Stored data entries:
:::

import Summits.QuantumFields.YangMills.Theorems.BalabanUVNodesN11TransportFineGaugeOrbitAverage
import Summits.QuantumFields.YangMills.Theorems.BalabanUVNodesN11TopPairNewAction
import Summits.QuantumFields.YangMills.Theorems.BalabanUVNodesN13DensityOfRecordIsAveragedGibbsMeasureAtRecord13SepCoPH

/-!
# DAG node N11 — THE OLD SIDE OF THE TOP PAIR's MAIN TERM READS (3.3)'s `χ′_0·Σ_S ζ_1` ONLY THROUGH ITS FINE-GAUGE ORBIT AVERAGE; `χ′_k` IS MOVED BY THE FINE GAUGE GROUP;
# the orbit average is itself fine-gauge invariant (so the block-comb gauge applies to it)

HEADER — WORK-UNIT METADATA.  Cell `pub-ymgap`, YM-PLAN Track A (HUMAN RULING D-0062), R134 fan-out seat `pub-ymgap-dag-n11-e` (g31) on node N11 [B14]; route
`BalabanUVNodes`, key K1⁹ = stmt-QuantumFields-27364 (helper, `--kind proof --supports 27364 --as helper`, count-neutral).  [I] = [Balaban1987RG1], [III] = [Balaban1988Convergent].
Sibling of this seat's g31 `…N11TransportFineGaugeOrbitAverage` (the ORBIT-AVERAGE LAW of def-T's (†), generic ∕ `texpASucc` ∕ record editions) — BY NAME; over dag-n11-d g18's
`…N11TopPairNewAction` (`firstStep_O3_top_iff_explicit`: the main term of N11's first 𝐓-law with both sides open; its letters only), r11's `B14Sect3Decomp` (`chiPrime`,
`SmallApproxFluct`, `Vbox`), `B12FaddeevPopov016` (`fineTransf`), gen 15's `T4AxialGaugeFixing` (`siteTransf`), dag-n13's `integrable_rhoZeroOfRecord`.

WHY.  dag-n11-d's top-pair identity (k = 0, `(Ω₁,Λ₁) = (𝕋,𝕋)`; [I] Thm 1 + [II] at the tree's objects) has OLD side
`∫dU δ(ŪV′⁻¹)[χ′_0(ALL)(U,V′)·Σ_S ζ_1(∅,∅,(∅,S))(U,V′)·ρ₀(U)](V′)` — def-T's (†) with def-T's step weight at the label `(P,Q,R) = (∅,∅,∅)`.  `dU`, `Ū`, `ρ₀ = e^{−E}e^{−A∕g₀²}` are
invariant under the fine gauge group `u(emb y) = 1`; the weight is not (§2: (3.3)'s `χ′` compares `U(b)` bondwise with the background `U_{1,□}(V′)(b)`, which does not co-move).
By the sibling's law the old side therefore equals, for a.e. `V′`, the transport of the weight AVERAGED UNIFORMLY over the fine gauge orbit (§3) — and the (O3′) clause there
constrains only that average, whatever new side `𝒩(V′)` and support condition are displayed.  Print reads (3.3) under (1.6) ([III] p.265 L.8–12: «we introduce the axial gauge
fixing as in (1.5), with V_k, ε_k, g_k … We get an expansion of the form (1.6) … Next … (3.3)»), i.e. against [I] (0.19)'s Faddeev–Popov factor `χ_Ax·e^{−G(U)∕g₀²}∕zⁿ`, which
concentrates the orbit integral at the block axial gauge; the integrand of (†) carries no such factor (def-T `TStepOfRecord.tstepIntegrand`; `|w| ≤ 1`, `IsStepUnity` pointwise).
Recorded as a READING for the type owner (node00-def-T) and the K-lanes, not as a defect claim on any landed theorem: where (1.5)'s factor enters (†) is theirs to decide.

WHAT THIS FILE PROVES (0 `def`, 0 `sorry`, standard axioms).
§1 (generic `RegularGaugeGroup` with Haar data): `fineTransf_mul_apply_of_fineGauge` · `gaugeAct_fineTransf_gaugeAct_of_fineGauge` (`(U^u)^{u_g} = U^{u_{g·u|}}`, fine `u`) ·
   ★ `fineGaugeInvariant_fineOrbitAvg` (`f^{av}(U^u) = f^{av}(U)`: right invariance of the product Haar measure of the fine gauge group) — so the sibling's §4 presents (†) as the
   transport of the INVARIANT density `f^{av}·ρ`, to which this seat's g28 block-comb gauge `…N11TransportBlockCombGauge` applies.
§2 (generic `GaugeGroup`, r11's `Sect3Data`): ★★ `chiPrime_not_fineGaugeInvariant` — for ANY (3.3)∕(3.4) data, `2δ > 0`, a cube whose bond set holds a bond `b` with `b.src` not a
   centre and `b.tgt ≠ b.src`, and `g ∈ G` with `2δ ≤ |g − 1|`: `V_k ↦ χ′_k(□′)(V_k, V_{k+1})` is NOT fine-gauge invariant (witness: the background itself and the one-site
   transformation `g` at `b.src`).  Consequence: this seat's g22 `Node00/TStepOfRecordGaugeFixing` (FP factor immaterial under (†) GIVEN `hwinv` «every `w(s′)(·,V′)` fine-gauge
   invariant») does not apply to a weight carrying `χ′_k`; the sibling's law does.
§3 Stage-13 record, top pair (`0 < K`, any `θ`, `p`, length-1 `s′`; displayed provisos: the weight `χ′_0(ALL)·Σ_Sζ_1(∅,∅,(∅,S))` jointly measurable and bounded — def-T's
   (O4) ∕ `abs_wOfRecord_le_one` rows): ★★★ `firstStep_oldSide_ae_eq_fineOrbitAvg` (old side `=ᵐ` transport of `[χ′_0·Σ_Sζ_1]^{av}·ρ₀`) · ★★★ `firstStep_oldSide_clause_iff_fineOrbitAvg`
   (for ANY `𝒩`, `χ`: «`χ(V′) ≠ 0 → old side(V′) = 𝒩(V′)` a.e.» ⟺ the same with the orbit-averaged weight).

HONEST FRAMING.  Helper lane of K1⁹, count-neutral; [folklore] measure theory + one explicit non-invariance witness, composed BY NAME; nothing of Bałaban's ESTIMATES asserted;
no identity of print asserted or refuted; (O3′) ∕ Thm 1 ∕ Thm 2 NOT touched; N11 NOT discharged; K1⁹ NOT closed; counts unmoved (typed 28∕28 · discharged 5∕27).  One finite
four-torus programme at fixed `ε = L^{−K}` — NOT ℝ⁴, NOT OS, NOT a mass gap, NOT Clay.  No `sorry`, `axiom`, `def`, `instance`, `notation`.  Sources (SHAPE ∕ bookkeeping only):
[III] (1.5)–(1.6) p.247, (3.1) p.264, (3.3)–(3.4) p.265 with L.8–12, (3.25) p.270, Thm 1 p.262; [I] (0.13)–(0.16) pp.254–255, (0.19) p.255, Thm 1 p.259; [Balaban1985Averaging] (8)–(12) p.19.
-/

noncomputable section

:::

Exercise goal:
Up to and including the line with "HEADER — WORK-UNIT", write out the records above exactly, starting from their first line.

Response to this exercise:
import Summits.QuantumFields.YangMills.Theorems.BalabanUVNodesN11TransportFineGaugeOrbitAverage
import Summits.QuantumFields.YangMills.Theorems.BalabanUVNodesN11TopPairNewAction
import Summits.QuantumFields.YangMills.Theorems.BalabanUVNodesN13DensityOfRecordIsAveragedGibbsMeasureAtRecord13SepCoPH

/-!
# DAG node N11 — THE OLD SIDE OF THE TOP PAIR's MAIN TERM READS (3.3)'s `χ′_0·Σ_S ζ_1` ONLY THROUGH ITS FINE-GAUGE ORBIT AVERAGE; `χ′_k` IS MOVED BY THE FINE GAUGE GROUP;
# the orbit average is itself fine-gauge invariant (so the block-comb gauge applies to it)

HEADER — WORK-UNIT METADATA.  Cell `pub-ymgap`, YM-PLAN Track A (HUMAN RULING D-0062), R134 fan-out seat `pub-ymgap-dag-n11-e` (g31) on node N11 [B14]; route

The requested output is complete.